• [PROVIDED MATERIAL]:

import Mathlib
import Summits.Ventures.HodgeRepro2.T5ComponentSum
import Summits.Ventures.HodgeRepro2.T5ComponentIdentity
import Summits.Ventures.HodgeRepro2.T5TwoZeroPositivity

/-!
# T5PeriodSupport — a non-zero period forces both forms to be non-zero on one component

Tier-5 support for sub-step N1 (Hodge-theoretic side; memo route/T5-N1-hodge-p6.md §H5–H7):
the memo remarks (H7.3) that «`ω_{ab} ≠ 0` … is implied by the conclusion `ℓ_A^σ ≢ 0` … `ω_{ab}`
pairs non-trivially, so in particular `ω_{ab} ≠ 0`», and argues on a component `S_j`.  In the
coframe model (`α = a dz₁∧dz₂`, `β = b dz₁∧dz₂`, `∫_S α ∧ β̄ = 4 ∫_S a b̄ dVol_S`) this is the
composition of three earlier files:

* `exists_component_ne_zero_of_integral_ne_zero`: if `∫_S α ∧ β̄ ≠ 0` then at some point of some
  component BOTH coefficients are non-zero (`T5ComponentSum.exists_setIntegral_ne_zero` and the
  vanishing of a set integral with vanishing integrand);
* `exists_component_dense_of_integral_ne_zero`: if moreover `a`, `b` are holomorphic in every chart,
  then on that component each of `{a ≠ 0}`, `{b ≠ 0}` is dense (the identity principle on the
  component, `T5ComponentIdentity.exists_ne_zero_iff_subset_closure`);
* `integral_eq_zero_of_forall_component_eq_zero`: conversely, if on every component one of the
  two forms vanishes identically, the period is `0`.

Blind lane (cell pub-hodge-repro2): `import Mathlib` + own files, 0 sorry, standard axioms.
-/

namespace Summit.Ventures.HodgeRepro2.T5PeriodSupport

open MeasureTheory Set
open Summit.Ventures.HodgeRepro2.T5ComponentSum Summit.Ventures.HodgeRepro2.T5ComponentIdentity
open Summit.Ventures.HodgeRepro2.T5HodgeStar Summit.Ventures.HodgeRepro2.T5TwoZeroPositivity

variable {S : Type*} [TopologicalSpace S] [LocallyConnectedSpace S] [MeasurableSpace S]
  [OpensMeasurableSpace S] {μ : Measure S} [Fintype (ConnectedComponents S)]

/-- The integrand `α_s ∧ β̄_s = 4 a(s) b̄(s) Vol` vanishes at `s` iff `a s = 0` or `b s = 0`. -/
theorem wedge_eq_zero_iff (a b : ℂ) :
    wedge (twoZero a) (conjC (twoZero b)) = 0 ↔ a = 0 ∨ b = 0 := by
  rw [wedge_twoZero_conjC, mul_eq_zero, mul_eq_zero, map_eq_zero]
  constructor
  · rintro ((h4 | ha) | hb)
    · exact absurd h4 (by norm_num)
    · exact Or.inl ha
    · exact Or.inr hb
  · rintro (ha | hb)
    · exact Or.inl (Or.inr ha)
    · exact Or.inr hb

/-- If the period `∫_S α ∧ β̄` is non-zero, then on some connected component there is a point where
both coefficients `a`, `b` are non-zero. -/
theorem exists_component_ne_zero_of_integral_ne_zero {a b : S → ℂ}
    (hab : Integrable (fun s => wedge (twoZero (a s)) (conjC (twoZero (b s)))) μ)
    (h : ∫ s, wedge (twoZero (a s)) (conjC (twoZero (b s))) ∂μ ≠ 0) :
    ∃ c : ConnectedComponents S, ∃ s ∈ component c, a s ≠ 0 ∧ b s ≠ 0 := by
  obtain ⟨c, hc⟩ := exists_setIntegral_ne_zero hab h
  refine ⟨c, ?_⟩
  by_contra hcon
  simp only [not_exists, not_and, not_not] at hcon
  refine hc (setIntegral_eq_zero_of_forall_eq_zero fun s hs => ?_)
  rw [wedge_eq_zero_iff]
  by_cases ha : a s = 0
  · exact Or.inl ha
  · exact Or.inr (hcon s hs ha)

/-- Conversely: if on every component one of the two forms vanishes identically, the period is
zero. -/
theorem integral_eq_zero_of_forall_component_eq_zero {a b : S → ℂ}
    (hab : Integrable (fun s => wedge (twoZero (a s)) (conjC (twoZero (b s)))) μ)
    (h : ∀ c : ConnectedComponents S, (∀ s ∈ component c, a s = 0) ∨ ∀ s ∈ component c, b s = 0) :
    ∫ s, wedge (twoZero (a s)) (conjC (twoZero (b s))) ∂μ = 0 := by
  refine integral_eq_zero_of_forall_component hab fun c => ?_
  refine setIntegral_eq_zero_of_forall_eq_zero fun s hs => ?_
  rw [wedge_eq_zero_iff]
  rcases h c with ha | hb
  · exact Or.inl (ha s hs)
  · exact Or.inr (hb s hs)

section Charts

variable {E : Type*} [NormedAddCommGroup E] [NormedSpace ℂ E] [NormedSpace ℝ E] [ChartedSpace E S]

/-- If the period is non-zero and the coefficients `a`, `b` are holomorphic in every chart, then on
some component `S_j` both `{a ≠ 0}` and `{b ≠ 0}` are dense in `S_j` (identity principle on the
component). -/
theorem exists_component_dense_of_integral_ne_zero {a b : S → ℂ}
    (ha : ∀ x : S, AnalyticOnNhd ℂ (a ∘ (chartAt E x).symm) (chartAt E x).target)
    (hb : ∀ x : S, AnalyticOnNhd ℂ (b ∘ (chartAt E x).symm) (chartAt E x).target)
    (hab : Integrable (fun s => wedge (twoZero (a s)) (conjC (twoZero (b s)))) μ)
    (h : ∫ s, wedge (twoZero (a s)) (conjC (twoZero (b s))) ∂μ ≠ 0) :
    ∃ c : ConnectedComponents S,
      component c ⊆ closure (component c ∩ {s | a s ≠ 0}) ∧
        component c ⊆ closure (component c ∩ {s | b s ≠ 0}) := by
  obtain ⟨c, s, hs, has, hbs⟩ := exists_component_ne_zero_of_integral_ne_zero hab h
  exact ⟨c, (exists_ne_zero_iff_subset_closure (E := E) ha c).mp ⟨s, hs, has⟩,
    (exists_ne_zero_iff_subset_closure (E := E) hb c).mp ⟨s, hs, hbs⟩⟩

end Charts

end Summit.Ventures.HodgeRepro2.T5PeriodSupport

• [TASK TO COMPLETE]: Copy each line from the entries above that has the word "files" in it.

• [OUTPUT OF THE EXERCISE]:
composition of three earlier files:
Blind lane (cell pub-hodge-repro2): `import Mathlib` + own files, 0 sorry, standard axioms.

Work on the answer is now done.